DATA SUPPLIED —

import Summits.BirchSwinnertonDyer.Rank1Residual.JET.CarrierReadingRecordsKit
import HarnessLib

/-!
# BSD rank-≤1 residual cell, lane class X11b (`3 ∥ N`: MULTIPLICATIVE at `3`, `ρ̄_{E,3}` onto), rank ONE, Tamagawa-OBSTRUCTED with ONE carrier
# prime: `BSD(E,3)` PER CELL through the JET lane's R-IDX kit doors `JET.bsdp_of_jetRowA3_tam_min` / `_tamX_min` (carrier `q ≠ 3`, READING
# binder K1) and `JET.bsdp_of_jetRowB3_tam_min` (carrier `3`, READING binder K3) on a two-engine HEEGNER-INDEX line in a DEEP field — records
# 04 (x11c GEN 36 «J1-REMAINDER / KOLY-R»)

HONEST FRAMING (cell `b2b-bsdres-*`, verbatim): prove what is provable now; shrink each hard class to its core with data; no claim beyond
stated classes; COMBINATION classes deleted from PUBLISHED theorems only, CONSTRUCTION-shaped remainder typed; this is not "finishing BSD".
X4 / X11b (and X11 ∧ r = 1 ∧ p = 3) stay CONSTRUCTION-SHAPED; everything here is PER CELL; no lane verdict is changed; NO named fact is
introduced (debt 0) and NO definition; nothing is booked by this file (bookings are referee A's, pub-bsdpct); Cremona's numbers (`r_an`,
`#Ш_an`, models, generators, `∏ c_ℓ`, torsion, optimality / Manin codes, the galrep datum) and the Kurihara lane's per-prime tables are INPUTS.

Unit `b2b-bsdres-x11c`, GEN 36 (prover-b2b-bsdres-x11c-g36-0), move «J1-REMAINDER / KOLY-R». POPULATION (`HOME/b2b-bsdres-x11c/gen36/pop/`:
`census36.py` over referee A's ROUND 983 state of record × the Kurihara lane's sweep records × Cremona, then `build_pop36.py`): EVERY live
residue cell on the Kolyvagin / Jetchev road classes (X4, X7, X8, X11a, X11b), BOTH ranks, odd `p`, whose shape is KOLY (`ρ̄_{E,p}` onto,
`p ∤ #E(ℚ)_tors·∏c·#Ш_an`: 30 cells) or J1 (onto, `p ∤ #E(ℚ)_tors·#Ш_an`, exactly ONE prime `q ∣ N` with `p ∣ c_q`: 171 cells; the two
J1 cells whose carrier is an ADDITIVE `p` have no door and are excluded) — 199 cells on 191 classes (188 of them with this cell as their ONLY
open cell): 82 rank-one `(3, X11b)`, 59 `(5, X4)` + 2 `(7, X4)` (rank one 19 / rank zero 42), 26 `(3, X4)` J1 (1 / 25), 20 `(3, X4)` KOLY
(6 / 14), 10 KOLY at `p ≥ 5`. The lane never certified them: at rank one its Heegner fields (`|D| ≤ 1511`) read `ord_p [E(K):ℤy_K] = w + 1`
or found no admissible field; at rank zero (additive `p`) no Heegner-index line was ever run. THIS UNIT ran the cell's engines VERBATIM in
DEEPER fields: engine 1 = gen 3 `engine1_cha1b/main.py` = x9-g7 `jobD1b.py` (cypari2, sha256 `69e29ec7…`; rank-one mode: Cremona's
generator, `hy = L'(E,1)·L(E^D,1)·√|D|/(4·Area)`, `m = √(4·hy/ĥ(P))`; rank-zero mode: the rank-one twist `F = E^D`, a point `x ∈ F(ℚ)` by
`ellrank`, saturated, `hy = L(E,1)·L'(F,1)·√|D|/(4·Area)`, `m = √(4·hy/ĥ(x))` — Miller 2011 Thm. 4.1 / Cor. 4.8; `NDISC 16`, `DBOUND 6000`);
engine 2 = gen 3 `run_cert.py` (`1b54bb20…`) + `e2lib.py` + `tate_stdlib.py` (stdlib re-implementation: `m`, `ord_p m` must be EQUAL,
discrete checks); twist values = additive-p1 `twistvals/main.py` (`e501b988…`). Kit jobs: see HOME/b2b-bsdres-x11c/gen36/harvest/JOBS-gen36.txt. Evidence `HOME/b2b-bsdres-x11c/gen36/`
(POP36.md, ROWS36-TABLE.md, harvest outputs with inputs.sha256, SHA256SUMS); REPORT.md §45.

THE ROAD (cell `bsd-jet`'s R-IDX grammar, the doors referee A priced at pub-bsdpct ROUNDS 409 / 516 / 600 and booked this unit's
JDEEP rows on at ROUND 890): Jetchev 2008 Thm. 1.4 / Cor. 1.5 READ at the ONE Tamagawa carrier — READING binder K1
`JET.JetchevDivisibilityCarrierNe` (p459625; carrier `q ≠ p`) or K3 `JET.JetchevDivisibilityCarrierMult` (p463660; carrier `q = p` split
multiplicative), both `@[conjecture]` typed readings CONSUMED AS HYPOTHESES (nothing about K1 / K3 is asserted here) — + McCallum 1991
Cor. 5.6 (`hMcU`), GZK (`hGZK`), Kolyvagin / Gross–Zagier bookkeeping (`hKo`, `hrec`, `hD36`, `hlev`): with `w = ord_p c_q` at the carrier
and a Heegner field `K` in which `ord_p [E(K):ℤy_K] ≤ w`, `Ш(E/ℚ)[p] = 0`, and with `ord_p #Ш_an = 0`, Miller's `BSD(E,p)`.
IN THE KERNEL per cell (`decide` / `norm_num` goals of ONE kit application): the literal Cremona model (`Δ ≠ 0`; global minimality by the
factored Kraus criterion `Supersingular.isGloballyMinimal_of_krausCriterion₃_factored` on the COMPLETE factorisation of `|Δ|`); `ρ̄_{E,p}`
ONTO (Serre 1972: three Prop-19 witnesses at `p ≥ 5` / an irreducible Frobenius + a Frobenius of order `3` at `p = 3`; the `p`-adic tower
inside the door: Serre IV-23 at `p ≥ 5`, the Tate line at a multiplicative `3`, ONE Frobenius witness mod `9` otherwise); at a
multiplicative `3`: `3 ∣ Δ`, `3 ∤ c₄`; the carrier's Tamagawa number from ONE `TamLocal` (split `I_n`) or exact `TamX` (`IV` / `IV*`)
certificate (n1011-p03's bridges `Additive.IntModelTam.localTamagawaNumber_padic_eq_of_intModel_of_tamLocal` / `_of_tamX`) and
`w ≤ ord_p c_q`. DISPLAYED (hypotheses of every record): `hJ` (READING), `hMcU`, `hGZK`, `hKo`, `hrec`, `hD36`, `hlev`; the Heegner datum
(`K` imaginary quadratic, `d_K ∉ {−3, −4}`, Heegner hypothesis for the level `N`, `P` a Heegner point of infinite order), bucket A: `q ∣ N`;
the INDEX LINE `hv : ord_p [E(K):ℤP] ≤ w` — THIS UNIT's two-engine deep-field datum, quoted per docstring, NOT re-computed here —;
`hr : r_an ≤ 1`; `hs` / `hvs` : `#Ш_an` a `p`-adic unit (Cremona; exact at rank 0).
What a record is worth is the referee's call (EVIDENCE-grade certificate under displayed binders, as every Heegner-index record of the
cell). Cells in this file: `322140b1`@3, `322140t1`@3, `330990q1`@3, `333060g1`@3, `335244h1`@3, `335580n1`@3, `338910y1`@3.

References: D. Jetchev, Compos. Math. 144 (2008) Thm. 1.4, Cor. 1.5 [Jetchev2008]; W. McCallum, LMS LN 153 (1991) §1, Cor. 5.6
[McCallumLMS1991]; B. H. Gross, LMS LN 153 (1991) Prop. 2.1 [GrossLMS1991]; V. A. Kolyvagin (1990) [KolyvaginEulerSystems1990];
J.-P. Serre, Invent. Math. 15 (1972) §2.4 Prop. 15, §2.8 Prop. 19 [Serre1972]; J.-P. Serre, *Abelian ℓ-adic representations* IV-23
[SerreAbelianLadic1968]; B. H. Gross, D. Zagier, Invent. Math. 84 (1986) [GrossZagier1986]; R. L. Miller, LMS J. Comput. Math. 14 (2011)
Thm. 4.1, Cor. 4.8, Def. 1.1 [Miller2011LMS]; C. Wuthrich, Doc. Math. 19 (2014) Lemma 20 [Wuthrich2014]; J. H. Silverman, *AEC* (2009)
VII.1, VII.5 [SilvermanAEC2009], *ATAEC* (1994) IV.9.4 [SilvermanATAEC1994]; A. Kraus, Acta Arith. 54 (1989) [Kraus1989]; Cremona's
tables [Cremona2006].
-/

set_option autoImplicit false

HOW TO COMPLETE THIS TASK — Identify each line of the material where the word "Kraus" shows up, and copy it.

FINISHED TASK —
factored Kraus criterion `Supersingular.isGloballyMinimal_of_krausCriterion₃_factored` on the COMPLETE factorisation of `|Δ|`); `ρ̄_{E,p}`
VII.1, VII.5 [SilvermanAEC2009], *ATAEC* (1994) IV.9.4 [SilvermanATAEC1994]; A. Kraus, Acta Arith. 54 (1989) [Kraus1989]; Cremona's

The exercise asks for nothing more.